Where Volcanoes Develop



Most of the volcanoes on Earth are located along the boundaries between lithospheric plates, which can be convergent (subduction zones) or divergent (mid ocean ridges). The chain of volcanoes along the Pacific Rim, often referred to as the Ring of Fire, is an example of subduction zone volcanism. Iceland, in contrast, is a volcanic island straddling the Mid-Atlantic Ridge (a divergent plate boundary). Although they are not as numerous as plate boundary volcanoes, intraplate volcanoes can occur where plates pass over mantle hot spots or along continental rift zones where plates are being pulled apart. The Hawaiian Islands, for example, were formed as the Pacific Plate slowly passed over a magma-generating hot spot within the mantle.



Oceanic ridges are chains of volcanoes located along the boundary between two diverging oceanic plates. New oceanic crust is formed along the ridges as two oceanic plates move apart. Where the rate of plate formation is rapid, older crust is quickly pushed out of the way and only small volcanic vents form. Where the spreading rate is slower, volcanic eruptions may form large volcanoes.

Subduction zones are areas in which oceanic plates are overridden by continental plates, forcing the heavier oceanic crust deep enough to be melted and recycled as second generation magma. Because the size of Earth is constant, the amount of oceanic crust consumed by subduction zones must be approximately equal the amount produced along mid-ocean ridges. The volcanoes of the western coast of North and South America, Indonesia, the Philippines, Japan, Kamchatka, and Alaska all sit atop subduction zones and collectively comprise the Ring of Fire.

Some volcanoes form above hot spots far from the edges of tectonic plates, and are known as intraplate volcanoes.

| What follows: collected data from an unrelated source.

import Summits.BirchSwinnertonDyer.Rank1Residual.X11a.PrintDischargeKimDeep
import Literature.NumberTheory.EllipticCurves.TateParameterNotPthPowerOfJProofs
import Literature.NumberTheory.EllipticCurves.Kim2026.ShaLengthRankZeroLowerBoundMultiplicative
import HarnessLib

/-!
# Class X11a — the PRINT route's discharge interface: the TATE ROAD to the `(t0)` binder of the deep
# Kurihara door at a SPLIT multiplicative `p` with `p ∣ v_p(Δ_min)` (pair `320045bh1 @ 5`)

Cell `bsd-print-x11a` (D-0131 print tier), seat ty2 (the DISCHARGE INTERFACE); PLAN v6.4 RULING 4,
T0-TATE (a). THEOREMS ONLY (no definition, no named fact, no `sorry`). Sequel of p1's
`X11a/PrintDischargeKimDeep.lean` (at the 400-line cap; §2 there: the proof-covered Kim twin
`Kim2026.rankZero_le_padicValNat_sha_of_kuriharaNumber_ne_zero_of_localTorsionTrivial` needs the
`(t0)` binder `#E(ℚ_p)[p] = 1`, discharged there only on «non-split or `p ∤ v_p(Δ_min)`»,
`natCard_localPTorsion_eq_one_of_mult`). On X11a («no (ram) prime») a SPLIT `p` typically has
`p ∣ v_p(Δ_min)` (e.g. `320045bh1 @ 5`: split `I₅`), where that disjunction fails; but `E(ℚ_p)[p] ≠ 0 ⟺
q_E ∈ (ℚ_p^×)^p ⟺ p ∣ v_p(q_E) ∧ u_q^{p−1} ≡ 1 (mod p²)` (Tate + Serre II §3.3), and the unit congruence
is decided by the RATIONAL datum `j(E)⁻¹ = p^k·u`: the Literature companion
`TateParameterNotPthPowerOfJProofs.lean` (this seat, T0-TATE (b)) proves
`natCard_localPTorsion_eq_one_of_split_of_unitCongruence_fails` — UNCONDITIONAL, Tate's uniformisation
being DISCHARGED in the tree (`TateCurve.tateUniformization_points_holds`).

* §1 (c1) `ClassX11a.missingLowerBoundAt_of_kimDeep_of_localTorsionTrivial'` — p1's §2 door with the
  `(t0)` binder passed RAW (`ht0 : Nat.card {Q // p • Q = 0} = 1`, displayed; lit g8 DOSSIER §38.7 (a));
  `ClassX11a.bsdp_of_kimDeep_of_localTorsionTrivial'` with Wuthrich's Euler half.
* §2 (c2) **`ClassX11a.missingLowerBoundAt_of_kimDeep_of_tate`** — `ht0` DISCHARGED from `hsplit` and the
  three `norm_num`/`decide`-able side conditions `hju : W.j⁻¹ = p^k·u`, `hu : v_p u = 0`,
  `hunit : p⁻² < |u^{p−1} − 1|_p` (for `320045bh1 @ 5`: `k = 5`, `u ≡ 17`, `u⁴ ≡ 21 (mod 25)`);
  `ClassX11a.bsdp_of_kimDeep_of_tate`. No new named fact ⇒ the same flag-free currency as p1's §2.
* §3 (c3) `ClassX11a.missingLowerBoundAt_of_kimDeep_of_tateCertificate` — §2 with `u = a/b` displayed as
  integers and `p ∤ a`, `p ∤ b`, `p² ∤ a^{p−1} − b^{p−1}` checked by `decide`; `…bsdp_of_kimDeep_of_tateCertificate`.
* §4 (appended, ty1 g3 TURNKEY T-ty1-A) **`ClassX11a.missingLowerBoundAt_of_kimDeep_mult`** — the door
  through ty1's twin `Kim2026.…_of_splitMultiplicative_or_localTorsionTrivial` (Kim's OWN `t`: `t = 0` at
  every SPLIT multiplicative `p`, AJM 148 §3.2.1 / Lemma 3.9), whose binder «split ∨ `#E(ℚ_p)[p] = 1`» is
  discharged from `Mult` alone (non-split ⟹ `natCard_localPTorsion_eq_one_of_mult`): NO local datum, no
  Tate certificate, every depth `k ≥ 1`; `ClassX11a.bsdp_of_kimDeep_mult`.

Displayed per pair: the four printed facts of p1's door (`hKim0`, `hϖ`, `hGZK`, `hmod` [+ `hWu`]), the
class, `5 ≤ p`, `Surj`, the parametrisation datum `D` with `p ∤ c_D`, the certificate
`(k, n, hcyc, ψ, hψ, hδ)` (ENGINE M), and either `ht0` (§1) or `(hsplit, u, k_j, hju, hu0, hu, hunit)` (§2).
HONEST FRAMING: per pair (E1 currency); NOT a class theorem; the leaf `ClassX11a` stays open;
beyond-print theorem: no (composition of printed + proved results).

References: [Kim2022StructureSelmer] Thm. 1.9 (6), Prop. 3.1–3.2, Thm. 3.13; [SilvermanATAEC1994]
Thm. V.3.1 (b), (d), V.5.3; [Serre1973] Ch. II §3.3; [Wuthrich2014] Prop. 21; [Miller2011LMS] Def. 1.1;
cell files `pub/bsd-print-x11a/PLAN.md` v6.4, `staging/plan/T0_tate_road.lean`, `DOSSIER.md` §38.7.
-/

set_option autoImplicit false

noncomputable section

open scoped Classical MatrixGroups ModularForm

open CongruenceSubgroup WeierstrassCurve Literature.NumberTheory.EllipticCurves
  Literature.NumberTheory.EllipticCurves.ModularForms
  Literature.NumberTheory.EllipticCurves.Rank1Residual
  Literature.NumberTheory.EllipticCurves.Rank1Residual.Typed
  Literature.NumberTheory.EllipticCurves.Wuthrich2014

namespace Summit.BirchSwinnertonDyer.Rank1Residual.X11a

variable {W : WeierstrassCurve ℚ} [W.IsElliptic] [W.IsGloballyMinimal] {p : ℕ} [Fact p.Prime]

/-! ### §1 The `(t0)` binder displayed raw -/

/-- **(c1) Deep Kurihara door, `(t0)` binder RAW**: p1's
`ClassX11a.missingLowerBoundAt_of_kimDeep_of_localTorsionTrivial` with the multiplicative-locus
disjunction replaced by the binder `#E(ℚ_p)[p] = 1` itself (`ht0`, displayed — or discharged by §2).
`L(E,1) ≠ 0` from `r_an = 0` (`hmod`), `Ш` finite (`hGZK`), the period transfer (`hϖ`), then Kim's
proof-covered Thm. 1.8 (6) at depth `k ≤ ord_p ∏c + 1` and the rank-`0` bookkeeping
`Additive.missingLowerBoundAt_of_rankZero_of_LOmegaWitness`. Per pair; NOT a class theorem.
[cite: Kim2022StructureSelmer, Thm. 1.9 (6) (PDF p. 8), Prop. 3.2 (PDF p. 15), Thm. 3.13 (PDF p. 17)]
[cite: Miller2011LMS, Def. 1.1 (arXiv:1010.2431 p. 3)] -/
theorem _root_.Summit.BirchSwinnertonDyer.Rank1Residual.ClassX11a.missingLowerBoundAt_of_kimDeep_of_localTorsionTrivial'
    (hKim0 : Kim2026.rankZero_le_padicValNat_sha_of_kuriharaNumber_ne_zero_of_localTorsionTrivial)
    (hϖ : realPeriodRat_eq_unit_mul_plusPeriod_of_multiplicative)
    (hGZK : rank_eq_analyticRank_of_analyticRank_le_one) (hmod : hasEntireLFunction_rat)
    (hX : ClassX11a W p) (hp : 5 ≤ p) (hsurj : Surj W p)
    (ht0 : Nat.card {Q : (W.baseChange ℚ_[p]).toAffine.Point // (p : ℕ) • Q = 0} = 1)
    {N : ℕ} [NeZero N] (D : ModularParametrizationData W N) (hc : ¬ (p : ℤ) ∣ D.maninConstant)
    (k n : ℕ) [NeZero n] (hk : 1 ≤ k) (hkc : k ≤ padicValNat p W.tamagawaProduct + 1)
    (hn : Kato.IsKolyvaginProduct W p k n)
    (hcyc : ∀ (ℓ : ℕ) [Fact ℓ.Prime], ℓ ∣ n →
      Nat.card {P : ((WeierstrassCurve.integralModelInt W).map
          (Int.castRingHom (ZMod ℓ))).toAffine.Point // p • P = 0} ≤ p)
    (ψ : (ℓ : ℕ) → (ZMod ℓ)ˣ →* Multiplicative (ZMod (p ^ k)))
    (hψ : ∀ ℓ ∈ n.primeFactors, Function.Surjective (ψ ℓ))
    (hδ : kuriharaNumber D.f (p ^ k) n ψ ≠ 0) : MissingLowerBoundAt W p := by
  have hr : W.analyticRank = 0 := hX.1
  have hL : W.entireLFunction 1 ≠ 0 := (W.analyticRank_eq_zero_iff_holds (hmod W)).mp hr
  have hfin : Finite W.sha := (hGZK W (by rw [hr]; exact zero_le_one)).2
  have hper : ∃ u : ℚ, ‖(u : ℚ_[p])‖ = 1 ∧ W.realPeriodRat = u * plusPeriod D.f :=
    hϖ W p hp hX.2.2.1 hX.2.2.2.1 D.f D.isNewformOf
  obtain ⟨q, hq, hval⟩ := hKim0 W p hp hsurj ht0 hL hfin D hc hper k n hk hn hcyc ψ hψ hδ
  refine Additive.missingLowerBoundAt_of_rankZero_of_LOmegaWitness W p hGZK hmod hr hX.2.2.2.1 hq
    (j := k - 1) (by omega) ?_
  linarith

/-- **(c1) + Wuthrich's Euler half: `BSD(E,p)`** per pair (`bsdp_iff_missingLowerBoundAt_of_surj`).
NOT a class theorem. [cite: Wuthrich2014, Prop. 21 (p. 400)]
[cite: Kim2022StructureSelmer, Thm. 1.9 (6) (PDF p. 8), Prop. 3.2, Thm. 3.13] [cite: Miller2011LMS, Def. 1.1] -/
theorem _root_.Summit.BirchSwinnertonDyer.Rank1Residual.ClassX11a.bsdp_of_kimDeep_of_localTorsionTrivial'
    (hWu : sha_dvd_analyticSha)
    (hKim0 : Kim2026.rankZero_le_padicValNat_sha_of_kuriharaNumber_ne_zero_of_localTorsionTrivial)
    (hϖ : realPeriodRat_eq_unit_mul_plusPeriod_of_multiplicative)
    (hGZK : rank_eq_analyticRank_of_analyticRank_le_one) (hmod : hasEntireLFunction_rat)
    (hX : ClassX11a W p) (hp : 5 ≤ p) (hsurj : Surj W p)
    (ht0 : Nat.card {Q : (W.baseChange ℚ_[p]).toAffine.Point // (p : ℕ) • Q = 0} = 1)
    {N : ℕ} [NeZero N] (D : ModularParametrizationData W N) (hc : ¬ (p : ℤ) ∣ D.maninConstant)
    (k n : ℕ) [NeZero n] (hk : 1 ≤ k) (hkc : k ≤ padicValNat p W.tamagawaProduct + 1)
    (hn : Kato.IsKolyvaginProduct W p k n)
    (hcyc : ∀ (ℓ : ℕ) [Fact ℓ.Prime], ℓ ∣ n →
      Nat.card {P : ((WeierstrassCurve.integralModelInt W).map
          (Int.castRingHom (ZMod ℓ))).toAffine.Point // p • P = 0} ≤ p)
    (ψ : (ℓ : ℕ) → (ZMod ℓ)ˣ →* Multiplicative (ZMod (p ^ k)))
    (hψ : ∀ ℓ ∈ n.primeFactors, Function.Surjective (ψ ℓ))
    (hδ : kuriharaNumber D.f (p ^ k) n ψ ≠ 0) : BSDp W p :=
  (bsdp_iff_missingLowerBoundAt_of_surj hWu hGZK hmod hX hsurj).2
    (hX.missingLowerBoundAt_of_kimDeep_of_localTorsionTrivial' hKim0 hϖ hGZK hmod hp hsurj ht0 D hc k n
      hk hkc hn hcyc ψ hψ hδ)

A hot spot is an upwelling of magma from far beneath the Earth's crust, caused by a disturbance at the boundary between the solid mantle and the liquid outer core of Earth's interior. Hot spots are, compared to mid-ocean ridges or subduction zones, relatively small and isolated features. Well known intraplate hot spot volcanoes include the Hawaiian Islands, the Jemez Mountains and Capulin volcanic field of New Mexico, and the volcanoes that produced volcanic rocks throughout the Yellowstone region of Wyoming.

Hot spots provide information about the rates and directions of movement of tectonic plates over geologic time scales. When magma from a hot spot rises from the lower mantle and through the lithospheric plate, a volcano forms on the surface. The plate continues to move over the stationary hot spot and eventually produces a chain of volcanoes that increase in age away from the hot spot and show the direction of plate movement. The Hawaiian Islands mark the track of a hot spot, over which the Pacific Plate has moved in a northwesterly direction, toward Japan. Likewise, the volcanic rocks of the Snake River Plain in southern Idaho recorded the progress of the North American plate as it moved over the Yellowstone hot spots.